James McClure, a computational scientist at Virginia Tech uses the Digital Rocks Portal to access the data he needs to perform large-scale fluid flow simulations and to share data directly with collaborators.
“The Digital Rocks Portal is essential to share and curate experimentally-generated data, both of which are essential to allow for re-analyses and reproducibility,” said McClure. “It also provides a mechanism to enable analyses that span multiple data sets, which researchers cannot perform individually.”
The Portal is still young, but its creators hope that, over time, material studies at all scales can be linked together and results can be confirmed by multiple studies.
“When you have a lot of research revolving around a five-millimeter cube, how do I really say what the properties of this are on a kilometer scale?” Prodanović said. “There’s a big gap in scales and bridging that gap is where we want to go.”
A framework for knowledge sharing
When the research team was preparing the Portal, they visited the labs of numerous research teams to better understand the types of data researchers collected and how they naturally organized their work.
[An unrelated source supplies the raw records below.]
/-- **SUBEXPONENTIAL GROWTH OF `Cay(ℤ ≀_X 𝔊; a, b, c, d, s)`, uniform form (mirror of G3's `gammaW_le_exp`): for every rate `τ > 0` there is `K` with
`|B(1, n)| ≤ K e^{τ n}` for ALL `n`** — three factors at `τ/3`: `γ_w(3400 n) ≤ K₁ e^{(τ/3) n}` (G3), `(12n²)^{5n^α} ≤ e^{(τ/3) n}` and `K₁ ≤ e^{(τ/3) n}` eventually; the
finitely many small `n` are absorbed into `K`.  UPPER bound only — nothing about a lower bound or a growth exponent of `ℤ ≀_X 𝔊`.
[cite: BartholdiErschler2012, Lemma 5.1 and Thm. 5.3 (upper half)] -/
theorem cay_ballVolume_le_exp {τ : ℝ} (hτ : 0 < τ) : ∃ K : ℝ, ∀ n : ℕ, (ballVolume Cay 1 n : ℝ) ≤ K * Real.exp (τ * n) := by
  obtain ⟨α, hα0, hα1, hα⟩ := exists_dlt_le_rpow
  obtain ⟨K₁, hK₁⟩ := gammaW_le_exp (show 0 < τ / (3 * 3400) by positivity)
  have hK₁0 : 0 < K₁ := by
    have h1 := hK₁ 0
    have h2 : (1 : ℝ) ≤ gammaW 0 := by exact_mod_cast gammaW_pos 0
    simp at h1; linarith
  -- eventually: the orbit exponent is `≤ (τ/3) n` and `K₁ < e^{(τ/3) n}`
  have hε := (eventually_rpow_mul_log_le hα1 (show 0 < τ / 3 by positivity)).and
    ((Real.tendsto_exp_atTop.comp (tendsto_id.const_mul_atTop (show 0 < τ / 3 by positivity))).eventually_gt_atTop K₁)
  obtain ⟨N, hN⟩ := (tendsto_natCast_atTop_atTop.eventually hε).exists_forall_of_atTop
  -- the large `n`
  have hlarge : ∀ n : ℕ, N ≤ n → 1 ≤ n → (ballVolume Cay 1 n : ℝ) ≤ Real.exp (τ * n) := by
    intro n hn hn1
    obtain ⟨hexp, hKn⟩ := hN n hn
    have hKn' : K₁ < Real.exp (τ / 3 * n) := by simpa using hKn
    have hγ : (gammaW (3400 * n) : ℝ) ≤ K₁ * Real.exp (τ / 3 * n) := by
      refine (hK₁ (3400 * n)).trans (le_of_eq ?_)
      congr 1; push_cast; ring
    have hconf : ((12 : ℝ) * n ^ 2) ^ (5 * (n : ℝ) ^ α) ≤ Real.exp (τ / 3 * n) := by
      have hn0 : (0 : ℝ) < n := by exact_mod_cast hn1
      rw [Real.rpow_def_of_pos (by positivity), Real.exp_le_exp, mul_comm]
      exact hexp
    calc (ballVolume Cay 1 n : ℝ) ≤ gammaW (3400 * n) * ((12 : ℝ) * n ^ 2) ^ (5 * (n : ℝ) ^ α) := ballVolume_cay_le_rpow hα0.le hα hn1
      _ ≤ K₁ * Real.exp (τ / 3 * n) * Real.exp (τ / 3 * n) := mul_le_mul hγ hconf (by positivity) (by positivity)
      _ ≤ Real.exp (τ / 3 * n) * Real.exp (τ / 3 * n) * Real.exp (τ / 3 * n) := by gcongr
      _ = Real.exp (τ * n) := by rw [← Real.exp_add, ← Real.exp_add]; ring_nf
  -- absorb `n < N` (and `n = 0`) into the constant
  refine ⟨1 + ∑ k ∈ Finset.range (N + 1), (ballVolume Cay 1 k : ℝ), fun n => ?_⟩
  have hexp1 : (1 : ℝ) ≤ Real.exp (τ * n) := Real.one_le_exp (by positivity)
  have hsum0 : (0 : ℝ) ≤ ∑ k ∈ Finset.range (N + 1), (ballVolume Cay 1 k : ℝ) := Finset.sum_nonneg fun _ _ => Nat.cast_nonneg _
  by_cases hn : N ≤ n ∧ 1 ≤ n
  · calc (ballVolume Cay 1 n : ℝ) ≤ Real.exp (τ * n) := hlarge n hn.1 hn.2
      _ ≤ (1 + ∑ k ∈ Finset.range (N + 1), (ballVolume Cay 1 k : ℝ)) * Real.exp (τ * n) := by nlinarith
  · have hnN : n ∈ Finset.range (N + 1) := by rw [Finset.mem_range]; omega
    have hle : (ballVolume Cay 1 n : ℝ) ≤ ∑ k ∈ Finset.range (N + 1), (ballVolume Cay 1 k : ℝ) :=
      Finset.single_le_sum (fun _ _ => Nat.cast_nonneg _) hnN
    nlinarith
Though there was no domain-wide standard, there were enough commonalities to enable them to develop a framework that researchers could use to input their data and make it accessible to others.
“We developed a data model that ended up being quite intuitive for the end-user,” said Maria Esteva, a digital archivist at TACC. “It captures features that illustrate the individual projects but also provides an organizational schema for the data.”
Raw images, microscopy, data and visualizations from various types of simulations are organized on a branching tree and all facets can be shared, viewed and downloaded. This lets scientists work from one another’s basic research and avoid duplication.
“If I’m spending money creating these images for research, why not spend it on something that hasn’t been imaged,” Prodanović said. “If it’s supported by a federal grant, we all should share the data.”
The team recently launched a set of tools that facilitate common data analysis practices, such as visualizing raw data or running simulations with different parameters. These types of analyses often can’t be accomplished on a single computer in a lab, or even on a small university cluster. For that reason, the portal is connected to the Maverick supercomputer at TACC, which contains NVIDIA GPUs for remote visualization and data analytics. This allows researchers to run complex, high-resolution analyses, even if they are not computational experts.
They have also developed tools to encourage researchers to self-publish their datasets. As they go through the publication process, the system makes sure that data renders correctly, that datasets are complete and that the documentation is correct and spell-checked. Importantly, it also assign Digital Object Identifiers (DOIs) to each dataset, helping to legitimize the idea that data is a product in and of itself that should be shared freely.
“It’s hard to publish accurate, clear datasets,” Esteva said. “Based on this conclusion, we developed a publication pipeline to help researchers publish with confidence and be more productive.”
Another much-appreciated feature of the portal: automatically-generated thumbnail visualizations of each project, which appear on the Portal’s homepage. These let researchers quickly see the types of work their peers are doing, simplifying the task of finding relevant research.
Said Prodanović: “While we have plenty of work to do to build a lasting digital rock physics infrastructure that will enable us to integrate rock information over a range of scales, it is an exciting time — and the right time — to launch the Portal, as all of the essential data and simulation resources and components are in place.”